Hand built, solid, stoneware clay with body stains added
Electric kiln fired over 3 days
H. 32 x w. 7 x d. 8 cm
About Rachel Grimshaw
"My work is about the clay; its pliable, immediate qualities. Like a photograph capturing a ‘frozen moment’ this material when fired fixes forever a gesture, an impression. All my work is hand built and solid; the marks are created by impressing found objects, their origins occasionally hinted at. I cut, squeeze, pinch and hit the clay body to achieve the desired form."
"The forms allude to the built environment and to human interventions within the natural landscape but deliberately avoid explicit references. Living in the North of England, the sculptural qualities of the landscape find their way into my work. In pushing the material to its limits my wish is to explore three dimensional shapes and movement while retaining a real sense of the qualities of clay. The heavily grogged stoneware is coloured when wet using small percentages of body stains and oxide, then fired over several days in an electric kiln."
"I aim to achieve both precision and fluidity, energy and stillness in my work. How the light interacts with a piece is an important factor in their presentation. Although never having a prescribed narrative, there is a meditative quality. I value the function of contemplation my forms bring and their ability to represent the nature of silences. "
Based in her hometown of Wigan in the North of England, Rachel Grimshaw has exhibited widely in the UK and abroad. Her work is in several private and international collections, including Mino, Japan and the Foundation for Contemporary Ceramic Arts in Hungary. She is a Member of the Craft Potters Association.
Do you listen to anything as you work?
R: When preparing the clay (which takes up a lot of my time!) I listen to the radio, but when actually making the pieces I need absolute silence. Total concentration is required to be in the moment.
Do you plan each piece in advance or do they develop intuitively?
R: Making in clay is a two way process between me and the material. I cannot make a successful piece if I don’t begin with some outline idea of what I am trying to achieve. I set parameters or a single parameter; size, colour, or a particular shape / concept. But I also need to keep an open mind and the ability to see where the clay will lead me. If I impose too rigid an idea of what I am trying to make on the clay, nothing works. Equally, if I expect the clay to entirely dictate where I go with a piece, it will also not work. It is a dance between myself and the material. We collaborate.

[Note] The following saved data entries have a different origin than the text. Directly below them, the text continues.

import Mathlib
import Summits.NavierStokesRegularity.NavierStokesRegularity.Theorems.LerayQuarterDissipationFiniteDissipationLiouvilleAveragedPhysical
import Summits.NavierStokesRegularity.NavierStokesRegularity.Theorems.LerayQuarterDissipationFiniteDissipationLiouvilleAveragedPeriodic
import Summits.NavierStokesRegularity.NavierStokesRegularity.Theorems.LerayQuarterDissipationFiniteDissipationLiouvilleHardness
import HarnessLib

/-!
# Crux `FiniteDissipationLiouville` (stmt-NavierStokesRegularity-22144): THRESHOLD ONE ON AVERAGE,
# LAW-FREE — enveloped Type-I ancient fields (in particular Type-I DSS profiles, every factor) whose
# scale-invariant velocity amplitude has small parabolic backward mean square, or small PERIOD mean
# square, vanish

Theorems file of route `LerayQuarterDissipation` (lead prover g16; `--supports` the crux; corollaries
of `…AveragedVelocity` / `…AveragedPhysical` / `…AveragedPeriodic` with the route's hardness bridge
`…Hardness`: a Type-I envelope `‖V(t,x)‖ ≤ C₀/(‖x‖+√(−t))` yields the quarter-rate law,
`Hardness.exists_dissipationLaw_of_hasTypeIDecay`). Navier–Stokes regularity is NOT proved by anything
here; no summit is.

The catalogued wall `TypeIDSSLiouville c` (Bradshaw–Tsai OP 5.1) concerns Type-I ancient mild fields
WITH a Type-I envelope, discretely self-similar with factor `c`; the law-free small-constant Liouville
theorem T31⁗ kills those with `√(−t)‖V‖_∞ < 1`. Law-free averaged forms:

* `eq_zero_of_typeI_envelope_of_velocity_avg_lt` — enveloped Type-I ancient mild field, continuous
  majorant `‖U(σ,·)‖_∞ ≤ γ(σ)` of the similarity velocity with `∫_a^s e^{−(s−σ)/2}γ² ≤ Γ₂ < 2` for all
  `a ≤ s` ⇒ `V ≡ 0`;
* `eq_zero_of_typeI_envelope_of_velocity_physicalAvg_lt` — the same in physical time
  (`√(−t)‖V(t,x)‖ ≤ g(t)`, `∫_a^t √(−t)(−τ)^{−3/2}g² ≤ Γ₂ < 2`);
* **`eq_zero_of_typeI_envelope_of_velocity_periodMean_lt`** — enveloped Type-I ancient mild field with
  a continuous `T`-PERIODIC majorant `γ` and `∫_0^T γ² < 2(1 − e^{−T/2})` ⇒ `V ≡ 0`; for a `c`-DSS
  profile (`T = 2 log c`, its natural period in similarity time) this is OP 5.1 on the sub-class
  «period mean square of the Type-I amplitude `< (1 − c⁻¹)/log c`», EVERY factor `c > 1`
  (`eq_zero_of_typeI_dss_of_velocity_periodMean_lt`, `e^{−log c} = c⁻¹`).

HONEST FRAMING. Restrictions of the catalogued open problem to explicit MEAN-smallness sub-classes; the
wall for profiles with large mean amplitude stays OPEN; majorants are user-supplied continuous
functions; nothing here bears on Navier–Stokes regularity or blow-up.

References: Bradshaw–Tsai, Comm. PDE 42 (2017) OP 5.1; Koch–Nadirashvili–Seregin–Šverák 2009 §5;
Tsai 1998; folklore.
-/

noncomputable section

set_option linter.dupNamespace false

namespace Summit.NavierStokesRegularity.NavierStokesRegularity.Theorems.FiniteDissipationLiouville.Averaged

open MeasureTheory Set Filter Topology Metric Function Real
open scoped ENNReal
open Literature.Analysis Literature.Analysis.FluidPDE
open Summit.NavierStokesRegularity.NavierStokesRegularity.Theorems
open Summit.NavierStokesRegularity.NavierStokesRegularity.Theorems.FiniteDissipationLiouville

variable {C C₀ : ℝ} {V : ℝ → EuclideanSpace ℝ (Fin 3) → EuclideanSpace ℝ (Fin 3)}

/-- **Threshold one on average, law-free.** An enveloped Type-I ancient mild field (`HasTypeIDecay C₀ V`)
whose similarity velocity has a continuous majorant `‖U(σ,y)‖ ≤ γ(σ)` (`γ ≥ 0`) with
`∫_a^s e^{−(s−σ)/2}γ(σ)²dσ ≤ Γ₂` for all `a ≤ s`, `Γ₂ < 2`, vanishes identically on `t < 0`.
[cite: KochNadirashviliSereginSverak2009, §4 (arXiv:0709.3599 p. 8)] -/
theorem eq_zero_of_typeI_envelope_of_velocity_avg_lt (hV : IsTypeIAncientMild C V)
    (hdec : HasTypeIDecay C₀ V) {γ : ℝ → ℝ} (hγc : Continuous γ) (hγ0 : ∀ σ, 0 ≤ γ σ)
    (hU : ∀ σ y, ‖lerayOrbit V σ y‖ ≤ γ σ)
    {Γ₂ : ℝ} (hΓ : ∀ a s : ℝ, a ≤ s → ∫ σ in a..s, Real.exp (-((1 / 2) * (s - σ))) * γ σ ^ 2 ≤ Γ₂)
    (hΓlt : Γ₂ < 2) :
    ∀ t < 0, ∀ x, V t x = 0 := by
  obtain ⟨K', hlaw⟩ := Hardness.exists_dissipationLaw_of_hasTypeIDecay hV hdec
  exact eq_zero_of_velocity_avg_lt hV hlaw hγc hγ0 hU hΓ hΓlt

/-- **Threshold one on average in physical time, law-free.** An enveloped Type-I ancient mild field
with a majorant `√(−t)‖V(t,x)‖ ≤ g(t)` (`g ≥ 0`, continuous on `t < 0`) and
`∫_a^t √(−t)/(√(−τ)(−τ)) g(τ)² dτ ≤ Γ₂ < 2` for all `a ≤ t < 0` vanishes identically on `t < 0`.
[cite: KochNadirashviliSereginSverak2009, §4 (arXiv:0709.3599 p. 8)] -/
theorem eq_zero_of_typeI_envelope_of_velocity_physicalAvg_lt (hV : IsTypeIAncientMild C V)
    (hdec : HasTypeIDecay C₀ V) {g : ℝ → ℝ} (hgc : ContinuousOn g (Set.Iio 0))
    (hg0 : ∀ t : ℝ, t < 0 → 0 ≤ g t) (hVg : ∀ t : ℝ, t < 0 → ∀ x, Real.sqrt (-t) * ‖V t x‖ ≤ g t)
    {Γ₂ : ℝ} (hΓ : ∀ a t : ℝ, a ≤ t → t < 0 →
      ∫ τ in a..t, Real.sqrt (-t) / (Real.sqrt (-τ) * (-τ)) * g τ ^ 2 ≤ Γ₂)
    (hΓlt : Γ₂ < 2) :
    ∀ t < 0, ∀ x, V t x = 0 := by
  obtain ⟨K', hlaw⟩ := Hardness.exists_dissipationLaw_of_hasTypeIDecay hV hdec
  exact eq_zero_of_velocity_physicalAvg_lt hV hlaw hgc hg0 hVg hΓ hΓlt

/-- **Threshold one with the PERIOD mean, law-free.** An enveloped Type-I ancient mild field whose
similarity velocity has a continuous `T`-periodic majorant `‖U(σ,y)‖ ≤ γ(σ)` (`T > 0`, `γ ≥ 0`) with
`∫_0^T γ² < 2(1 − e^{−T/2})` vanishes identically on `t < 0`. [cite: KochNadirashviliSereginSverak2009, §4 (arXiv:0709.3599 p. 8)] -/
theorem eq_zero_of_typeI_envelope_of_velocity_periodMean_lt (hV : IsTypeIAncientMild C V)
    (hdec : HasTypeIDecay C₀ V) {γ : ℝ → ℝ} (hγc : Continuous γ) (hγ0 : ∀ σ, 0 ≤ γ σ) {T : ℝ}
    (hT : 0 < T) (hper : Function.Periodic γ T) (hU : ∀ σ y, ‖lerayOrbit V σ y‖ ≤ γ σ)
    (hmean : ∫ σ in (0 : ℝ)..T, γ σ ^ 2 < 2 * (1 - Real.exp (-(T / 2)))) :
    ∀ t < 0, ∀ x, V t x = 0 := by
  obtain ⟨K', hlaw⟩ := Hardness.exists_dissipationLaw_of_hasTypeIDecay hV hdec
  exact eq_zero_of_velocity_periodMean_lt hV hlaw hγc hγ0 hT hper hU hmean

/-- **Bradshaw–Tsai OP 5.1 on the sub-class «period mean square of the Type-I amplitude below
`(1 − c⁻¹)/log c`», every factor.** A Type-I ancient mild field with a Type-I envelope, discretely
self-similar with factor `c > 1`, whose similarity velocity has a continuous `2 log c`-periodic
majorant `γ` (`2 log c` is the period of its similarity orbit) with `∫_0^{2 log c} γ² < 2(1 − c⁻¹)`,
vanishes identically (the self-similarity enters only through the period). [cite: KochNadirashviliSereginSverak2009, §4 (arXiv:0709.3599 p. 8)] -/
theorem eq_zero_of_typeI_dss_of_velocity_periodMean_lt (hV : IsTypeIAncientMild C V)
    (hdec : HasTypeIDecay C₀ V) {c : ℝ} (hc : 1 < c) (_hdss : IsDiscretelySelfSimilar c V)
    {γ : ℝ → ℝ} (hγc : Continuous γ) (hγ0 : ∀ σ, 0 ≤ γ σ)
    (hper : Function.Periodic γ (2 * Real.log c)) (hU : ∀ σ y, ‖lerayOrbit V σ y‖ ≤ γ σ)
    (hmean : ∫ σ in (0 : ℝ)..(2 * Real.log c), γ σ ^ 2 < 2 * (1 - c⁻¹)) :
    ∀ t < 0, ∀ x, V t x = 0 := by
  have hT : 0 < 2 * Real.log c := mul_pos two_pos (Real.log_pos hc)
  have hexp : Real.exp (-(2 * Real.log c / 2)) = c⁻¹ := by
    rw [show -(2 * Real.log c / 2) = -Real.log c by ring, Real.exp_neg, Real.exp_log (by linarith)]
  refine eq_zero_of_typeI_envelope_of_velocity_periodMean_lt hV hdec hγc hγ0 hT hper hU ?_
  rwa [hexp]

end Summit.NavierStokesRegularity.NavierStokesRegularity.Theorems.FiniteDissipationLiouville.Averaged

end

How important is the material itself to your work?
R: Absolutely crucial. I create in clay because this is my medium and what my work is all about; my interaction with how the material behaves, without a rigid imposition by me onto the clay. (See above). It took many tests and experiments with (manufactured) clay bodies to arrive at the ‘right’ clay. Strong enough to be self-supporting but malleable enough to impress into. Its feel in my hands. Its appearance without added colour stains is also important.
Does functionality ever come into your work?
R: If, by function, you include aiding contemplation, creating an atmosphere or feeling, then this is what I hope my work can achieve. If you mean, can it have a practical function (contain liquid, store food, etc), then no; my work is resolutely abstract.